▶ [Collected data entries]
____________

import Summits.NavierStokesRegularity.NavierStokesRegularity.Theorems.TypeILiouvilleTypeIliouvilleNoTypeIITypeIIZoomLiouvilleModL
import Summits.NavierStokesRegularity.NavierStokesRegularity.Theorems.TypeILiouvilleTypeIliouvilleNoTypeIIEternalSplitPressureFree
import Summits.NavierStokesRegularity.NavierStokesRegularity.Theorems.TypeILiouvilleLKillsTypeI
import HarnessLib

/-!
# The eternal-split of `NoTypeII` modulo (L): `NoTypeII ⇐ S₁′ ∧ (L)` and `Clay (A) ⇐ S₁′ ∧ (L)`
# (crux `TypeIliouvilleNoTypeII`, stmt-NavierStokesRegularity-0056; hard core (L) = `TypeIliouvilleL`,
# stmt-NavierStokesRegularity-10661)

Helper file (theorems only).  ns-typeII-p1's `…EternalSplitPressureFree.lean` closes the hard core
`NoTypeII` in the kernel MODULO two open statements: the pressure-free energy-Type-I slab clause
S₁′ (for every maximal Leray–Hopf solution from rapidly decaying data, Albritton–Barker's `A`, `C`,
`E` of the viscosity-normalised field are bounded by a finite `I` on every parabolic ball of a final
slab) and the pressure-free eternal energy Liouville statement EEL′ (a bounded eternal Oseen-mild
smooth divergence-free `v`, `‖v‖ ≤ 2`, with `A`, `C`, `E` finite-bounded on all balls has
`v(0,0) = 0`).  This file DISCHARGES EEL′ FROM (L) — KNSS's Liouville conjecture, the route
`TypeILiouville`'s own crux `TypeIliouvilleL` — using only the `A`-clause: (L) makes every slice of
`v` constant (`stub_eternalLiouville_of_liouvilleConjecture`), the constants `c(t) = v(t, 0)` depend
continuously on `t`, and `A_ess(v; Q_r(t + r²/2, 0)) ≥ ‖c(t)‖² |B₁| r²` (a continuous function is
below its essential supremum on an open interval), unbounded in `r` unless `c(t) = 0`.

* `le_essSup_Ioo_of_continuous` — `g(t) ≤ ess sup_{(a,b)} g` for continuous `g`, `t ∈ (a, b)`;
* `enorm_sq_mul_le_cknAEss_of_const`, `slice_eq_zero_of_const_of_cknAEss_le`,
  `eternal_eq_zero_of_liouvilleL_of_cknAEss_le` — the `ess sup` twins of the `cknA` lemmas of
  `…TypeIIZoomLiouvilleModL.lean`;
* `eternalLiouvillePressureFree_of_liouvilleL` — **(L) ⇒ EEL′**, in EXACTLY the hypothesis shape of
  p1's `typeIliouvilleNoTypeII_of_pressureFreeSlab_of_eternalLiouville`;
* `typeIliouvilleNoTypeII_of_pressureFreeSlab_of_liouvilleL` — **`NoTypeII ⇐ S₁′ ∧ (L)`** by name;
* `navierStokesRegularity_of_pressureFreeSlab_of_liouvilleL` — **`Clay (A) ⇐ S₁′ ∧ (L)`**: through
  the route's deciding theorem `TypeILiouville.closes`, its proved items `Assembly_holds` and
  `typeILiouville_typeIliouvilleLKillsTypeI_proof`.  For the route `TypeILiouville` the Type-II
  residual is thereby RELOCATED from the pointwise rate (C3) to the `A, C, E`-slab bound (the
  pressure-free part of Albritton–Barker's C1′).

WHAT THIS IS NOT: not NS regularity — S₁′ and (L) are OPEN; implications between open statements.
-/

noncomputable section

-- the summit and its single problem share the name `NavierStokesRegularity` (D-0017 nested layout)
set_option linter.dupNamespace false

open Set Function Filter Topology MeasureTheory Metric
open scoped NNReal ENNReal

namespace Summit.NavierStokesRegularity.NavierStokesRegularity.Theorems.TypeIliouvilleNoTypeII.TypeIIZoom

open Literature.Analysis Literature.Analysis.FluidPDE
open Summit.NavierStokesRegularity.NavierStokesRegularity.Theorems.TypeIliouvilleNoTypeII.ImmortalZoom
open Summit.NavierStokesRegularity.NavierStokesRegularity.Theorems.TypeIliouvilleNoTypeII.EternalSplit
open Summit.NavierStokesRegularity.NavierStokesRegularity.Theses.TypeILiouville (TypeIliouvilleL
  TypeIliouvilleNoTypeII TypeIliouvilleLKillsTypeI Assembly Assembly_holds closes)

variable {v : ℝ → EuclideanSpace ℝ (Fin 3) → EuclideanSpace ℝ (Fin 3)}

/-! ## A continuous function lies below its essential supremum on an open interval -/

/-- For a continuous `g : ℝ → [0, ∞]` and `t ∈ (a, b)`: `g(t) ≤ ess sup_{(a,b)} g` (the open set
`{g > ess sup} ∩ (a, b)` has measure zero, hence is empty). [folklore] -/
theorem le_essSup_Ioo_of_continuous {g : ℝ → ℝ≥0∞} (hg : Continuous g) {a b t : ℝ}
    (ht : t ∈ Ioo a b) : g t ≤ essSup g (volume.restrict (Ioo a b)) := by
  by_contra hlt
  rw [not_le] at hlt
  set m := essSup g (volume.restrict (Ioo a b)) with hm
  have hU : IsOpen ({s | m < g s} ∩ Ioo a b) := (isOpen_lt continuous_const hg).inter isOpen_Ioo
  have hne : ({s | m < g s} ∩ Ioo a b).Nonempty := ⟨t, hlt, ht⟩
  have hpos : 0 < volume ({s | m < g s} ∩ Ioo a b) := hU.measure_pos volume hne
  have hae : ∀ᵐ s ∂(volume.restrict (Ioo a b)), g s ≤ m := ENNReal.ae_le_essSup g
  have hzero : volume.restrict (Ioo a b) {s | m < g s} = 0 := by
    rw [ae_iff] at hae
    simpa only [not_le] using hae
  rw [Measure.restrict_apply (isOpen_lt continuous_const hg).measurableSet] at hzero
  exact hpos.ne' hzero

/-! ## Constant slices and the `ess sup` scaled local energy -/

/-- **The `ess sup` scaled local energy of a field with constant slices**: if `v(s, ·) ≡ v(s, 0)`
for all `s`, `s ↦ v(s, 0)` is continuous and `r > 0`, then
`‖v(t,0)‖² · |B₁| · r² ≤ A_ess(v; Q_r(t + r²/2, 0))`. [folklore] -/
theorem enorm_sq_mul_le_cknAEss_of_const (hcont : Continuous fun s => v s 0)
    (hconst : ∀ s x, v s x = v s 0) {r : ℝ} (hr : 0 < r) (t : ℝ) :
    ‖v t 0‖ₑ ^ (2 : ℕ) * volume (ball (0 : EuclideanSpace ℝ (Fin 3)) 1) * ENNReal.ofReal (r ^ 2) ≤
      cknAEss r ((t + r ^ 2 / 2, 0) : ℝ × EuclideanSpace ℝ (Fin 3)) v := by
  set z : ℝ × EuclideanSpace ℝ (Fin 3) := (t + r ^ 2 / 2, 0) with hz
  have hr2 : 0 < r ^ 2 := by positivity
  have ht : t ∈ Ioo (z.1 - r ^ 2) z.1 := ⟨by simp only [hz]; linarith, by simp only [hz]; linarith⟩
  -- the slice energies as a continuous function of time
  have h3 : volume (ball (0 : EuclideanSpace ℝ (Fin 3)) r) =
      ENNReal.ofReal (r ^ 3) * volume (ball (0 : EuclideanSpace ℝ (Fin 3)) 1) := by
    rw [Measure.addHaar_ball_of_pos volume 0 hr, finrank_euclideanSpace_fin]
  have hG : (fun s => (ENNReal.ofReal r)⁻¹ * ∫⁻ y in ball z.2 r, ‖v s y‖ₑ ^ 2) =
      fun s => (ENNReal.ofReal r)⁻¹ * volume (ball (0 : EuclideanSpace ℝ (Fin 3)) r) *
        ‖v s 0‖ₑ ^ (2 : ℕ) := by
    funext s
    have hf : (fun y => ‖v s y‖ₑ ^ 2) = fun _ => ‖v s 0‖ₑ ^ (2 : ℕ) :=
      funext fun y => by rw [hconst s y]
    rw [hf, setLIntegral_const]
    simp only [hz]
    ring
  have hK : (ENNReal.ofReal r)⁻¹ * volume (ball (0 : EuclideanSpace ℝ (Fin 3)) r) ≠ ⊤ :=
    ENNReal.mul_ne_top (ENNReal.inv_ne_top.2 (by simpa using hr)) measure_ball_lt_top.ne
  have hGc : Continuous fun s =>
      (ENNReal.ofReal r)⁻¹ * volume (ball (0 : EuclideanSpace ℝ (Fin 3)) r) * ‖v s 0‖ₑ ^ (2 : ℕ) :=
    (ENNReal.continuous_const_mul hK).comp
      ((ENNReal.continuous_pow 2).comp (continuous_enorm.comp hcont))
  have hle := le_essSup_Ioo_of_continuous hGc ht
  unfold cknAEss
  rw [hG]
  refine le_trans (le_of_eq ?_) hle
  rw [h3, ← inv_ofReal_mul_ofReal_pow_three hr]
  ring

/-- **Constant slices with uniformly bounded `ess sup` scaled local energy vanish.**  If every slice
of `v` is constant, `s ↦ v(s, 0)` is continuous, and `A_ess(v; Q_r(z)) ≤ I ≠ ∞` for every parabolic
ball, then `v ≡ 0`. [folklore] -/
theorem slice_eq_zero_of_const_of_cknAEss_le (hcont : Continuous fun s => v s 0)
    (hconst : ∀ s x, v s x = v s 0) {I : ℝ≥0∞} (hI : I ≠ ⊤)
    (hA : ∀ r : ℝ, 0 < r → ∀ z : ℝ × EuclideanSpace ℝ (Fin 3), cknAEss r z v ≤ I)
    (t : ℝ) (x : EuclideanSpace ℝ (Fin 3)) : v t x = 0 := by
  rw [hconst t x]
  by_contra hv0
  set a : ℝ≥0∞ := ‖v t 0‖ₑ ^ (2 : ℕ) * volume (ball (0 : EuclideanSpace ℝ (Fin 3)) 1) with ha
  have ha0 : a ≠ 0 :=
    mul_ne_zero (pow_ne_zero _ (enorm_ne_zero.2 hv0)) (measure_ball_pos volume 0 one_pos).ne'
  have key : ∀ r : ℝ, 0 < r → a * ENNReal.ofReal (r ^ 2) ≤ I := fun r hr =>
    (enorm_sq_mul_le_cknAEss_of_const hcont hconst hr t).trans (hA r hr _)
  have hlim : Tendsto (fun r : ℝ => a * ENNReal.ofReal (r ^ 2)) atTop (𝓝 ⊤) := by
    have h : Tendsto (fun r : ℝ => ENNReal.ofReal (r ^ 2)) atTop (𝓝 ⊤) :=
      ENNReal.tendsto_ofReal_atTop.comp (tendsto_pow_atTop two_ne_zero)
    have h' : Tendsto (fun r : ℝ => a * ENNReal.ofReal (r ^ 2)) atTop (𝓝 (a * ⊤)) :=
      ENNReal.Tendsto.const_mul h (Or.inl ENNReal.top_ne_zero)
    rwa [ENNReal.mul_top ha0] at h'
  obtain ⟨r, hIr, hr⟩ :=
    ((hlim.eventually_const_lt hI.lt_top).and (eventually_gt_atTop 0)).exists
  exact lt_irrefl I (hIr.trans_le (key r hr))

/-- **RIGIDITY MODULO (L), `ess sup` form.**  Under `TypeIliouvilleL`, a bounded eternal Oseen-mild
smooth divergence-free field whose `ess sup` scaled local energy `A_ess` is bounded by some `I ≠ ∞`
on all parabolic balls vanishes identically. [cite: KochNadirashviliSereginSverak2009, §1 conjecture (L) and §6 Prop. 6.1 (arXiv:0709.3599)] -/
theorem eternal_eq_zero_of_liouvilleL_of_cknAEss_le (hL : TypeIliouvilleL)
    (v : ℝ → EuclideanSpace ℝ (Fin 3) → EuclideanSpace ℝ (Fin 3))
    (hv : ContDiff ℝ (⊤ : ℕ∞) (uncurry v)) (hdiv : ∀ t, VectorCalculus.IsDivFree (v t))
    (hmild : ∀ s t : ℝ, s < t → ∀ x, v t x = heatFlow (v s) (t - s) x - oseenDuhamel 1 s v v t x)
    (hbdd : ∃ C : ℝ, ∀ t x, ‖v t x‖ ≤ C) {I : ℝ≥0∞} (hI : I ≠ ⊤)
    (hA : ∀ r : ℝ, 0 < r → ∀ z : ℝ × EuclideanSpace ℝ (Fin 3), cknAEss r z v ≤ I) :
    ∀ t x, v t x = 0 := by
  have h0 := stub_eternalLiouville_of_liouvilleConjecture hL v hv hdiv hmild hbdd
  have hconst : ∀ s x, v s x = v s 0 := fun s => slice_const_of_fderiv_eq_zero hv (h0 s)
  have hcont : Continuous fun s => v s 0 :=
    hv.continuous.comp (continuous_id.prodMk continuous_const)
  exact slice_eq_zero_of_const_of_cknAEss_le hcont hconst hI hA

/-! ## (L) ⇒ EEL′, and the eternal split modulo (L) -/

/-- **(L) ⇒ EEL′** — KNSS's Liouville conjecture implies the pressure-free eternal energy Liouville
statement, in exactly the hypothesis shape consumed by
`EternalSplit.typeIliouvilleNoTypeII_of_pressureFreeSlab_of_eternalLiouville` (only the `A_ess`-clause
is used; the `C`- and `E`-clauses are discarded). [cite: KochNadirashviliSereginSverak2009, §1 conjecture (L) (arXiv:0709.3599 p. 3)] -/
theorem eternalLiouvillePressureFree_of_liouvilleL (hL : TypeIliouvilleL)
    (v : ℝ → EuclideanSpace ℝ (Fin 3) → EuclideanSpace ℝ (Fin 3))
    (hv : ContDiff ℝ (⊤ : ℕ∞) (uncurry v)) (hdiv : ∀ t, VectorCalculus.IsDivFree (v t))
    (hmild : ∀ s t : ℝ, s < t → ∀ x, v t x = heatFlow (v s) (t - s) x - oseenDuhamel 1 s v v t x)
    (hbd : ∀ t x, ‖v t x‖ ≤ 2)
    (hI : ∃ I : ℝ≥0∞, I ≠ ⊤ ∧ ∀ r : ℝ, 0 < r → ∀ z : ℝ × EuclideanSpace ℝ (Fin 3),
      cknAEss r z v ≤ I ∧ cknC r z v ≤ I ∧ cknE r z (fun s y => fderiv ℝ (v s) y) ≤ I) :
    v 0 0 = 0 := by
  obtain ⟨I, hItop, hball⟩ := hI
  exact eternal_eq_zero_of_liouvilleL_of_cknAEss_le hL v hv hdiv hmild ⟨2, hbd⟩ hItop
    (fun r hr z => (hball r hr z).1) 0 0

/-- **`NoTypeII ⇐ S₁′ ∧ (L)`, BY NAME.**  If every maximal Leray–Hopf solution from a rapidly
decaying datum satisfies the pressure-free energy-Type-I slab clause S₁′ (Albritton–Barker's `A`,
`C`, `E` of the viscosity-normalised field `timeRescale ν⁻¹ ν⁻¹ u` bounded by a finite `I` on every
parabolic ball of a final slab `(S₁, νT) × ℝ³`), and KNSS's Liouville conjecture (L) holds, then
`TypeIliouvilleNoTypeII` (stmt-NavierStokesRegularity-0056). [cite: KochNadirashviliSereginSverak2009, §1 conjecture (L) and §6 (arXiv:0709.3599)] -/
theorem typeIliouvilleNoTypeII_of_pressureFreeSlab_of_liouvilleL
    (hS : ∀ (ν T : ℝ), 0 < ν → 0 < T →
      ∀ (u : ℝ → EuclideanSpace ℝ (Fin 3) → EuclideanSpace ℝ (Fin 3))
        (p : ℝ → EuclideanSpace ℝ (Fin 3) → ℝ),
      IsMaximalSmoothSolution ν 0 u p T → IsLerayHopfOn T ν 0 (u 0) u → HasRapidSpatialDecay (u 0) →
      ∃ S₁ : ℝ, S₁ < ν * T ∧ ∃ I : ℝ≥0∞, I ≠ ⊤ ∧
        (∀ r : ℝ, 0 < r → ∀ z : ℝ × EuclideanSpace ℝ (Fin 3),
          parabolicCylinder r z ⊆ Ioo S₁ (ν * T) ×ˢ univ →
          cknAEss r z (timeRescale ν⁻¹ ν⁻¹ u) ≤ I ∧ cknC r z (timeRescale ν⁻¹ ν⁻¹ u) ≤ I ∧
          cknE r z (fun s y => fderiv ℝ (timeRescale ν⁻¹ ν⁻¹ u s) y) ≤ I))
    (hL : TypeIliouvilleL) : TypeIliouvilleNoTypeII :=
  typeIliouvilleNoTypeII_of_pressureFreeSlab_of_eternalLiouville hS
    (eternalLiouvillePressureFree_of_liouvilleL hL)

/-- **`Clay (A) ⇐ S₁′ ∧ (L)`.**  Feeding `NoTypeII ⇐ S₁′ ∧ (L)` into the deciding theorem of route
`TypeILiouville` (`closes : NoTypeII → (L) → LKillsTypeI → Assembly → NavierStokesRegularity`, with
`LKillsTypeI` and `Assembly` PROVED items): the pressure-free energy-Type-I slab clause together with
KNSS's Liouville conjecture gives the Clay Millennium statement (A).  Both hypotheses are OPEN; this
is a relocation of the route's Type-II residual, not a regularity claim. [cite: KochNadirashviliSereginSverak2009, §1 and §6 Prop. 6.1 (arXiv:0709.3599)] -/
theorem navierStokesRegularity_of_pressureFreeSlab_of_liouvilleL
    (hS : ∀ (ν T : ℝ), 0 < ν → 0 < T →
      ∀ (u : ℝ → EuclideanSpace ℝ (Fin 3) → EuclideanSpace ℝ (Fin 3))
        (p : ℝ → EuclideanSpace ℝ (Fin 3) → ℝ),
      IsMaximalSmoothSolution ν 0 u p T → IsLerayHopfOn T ν 0 (u 0) u → HasRapidSpatialDecay (u 0) →
      ∃ S₁ : ℝ, S₁ < ν * T ∧ ∃ I : ℝ≥0∞, I ≠ ⊤ ∧
        (∀ r : ℝ, 0 < r → ∀ z : ℝ × EuclideanSpace ℝ (Fin 3),
          parabolicCylinder r z ⊆ Ioo S₁ (ν * T) ×ˢ univ →
          cknAEss r z (timeRescale ν⁻¹ ν⁻¹ u) ≤ I ∧ cknC r z (timeRescale ν⁻¹ ν⁻¹ u) ≤ I ∧
          cknE r z (fun s y => fderiv ℝ (timeRescale ν⁻¹ ν⁻¹ u s) y) ≤ I))
    (hL : TypeIliouvilleL) : _root_.NavierStokesRegularity :=
  closes (typeIliouvilleNoTypeII_of_pressureFreeSlab_of_liouvilleL hS hL) hL
    typeILiouville_typeIliouvilleLKillsTypeI_proof Assembly_holds

end Summit.NavierStokesRegularity.NavierStokesRegularity.Theorems.TypeIliouvilleNoTypeII.TypeIIZoom

end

____________

▶ [EXERCISE OBJECTIVE] Retype the records above, but only those lines that fall between the line containing "theorem eternalLiouvillePressureFree_of_liouvilleL (hL" and the line containing "(hbd : ∀ t x, ‖v t x‖ ≤ 2)", with both of those lines included, exactly as written.

▶ [RESPONSE TO THE TASK]
theorem eternalLiouvillePressureFree_of_liouvilleL (hL : TypeIliouvilleL)
    (v : ℝ → EuclideanSpace ℝ (Fin 3) → EuclideanSpace ℝ (Fin 3))
    (hv : ContDiff ℝ (⊤ : ℕ∞) (uncurry v)) (hdiv : ∀ t, VectorCalculus.IsDivFree (v t))
    (hmild : ∀ s t : ℝ, s < t → ∀ x, v t x = heatFlow (v s) (t - s) x - oseenDuhamel 1 s v v t x)
    (hbd : ∀ t x, ‖v t x‖ ≤ 2)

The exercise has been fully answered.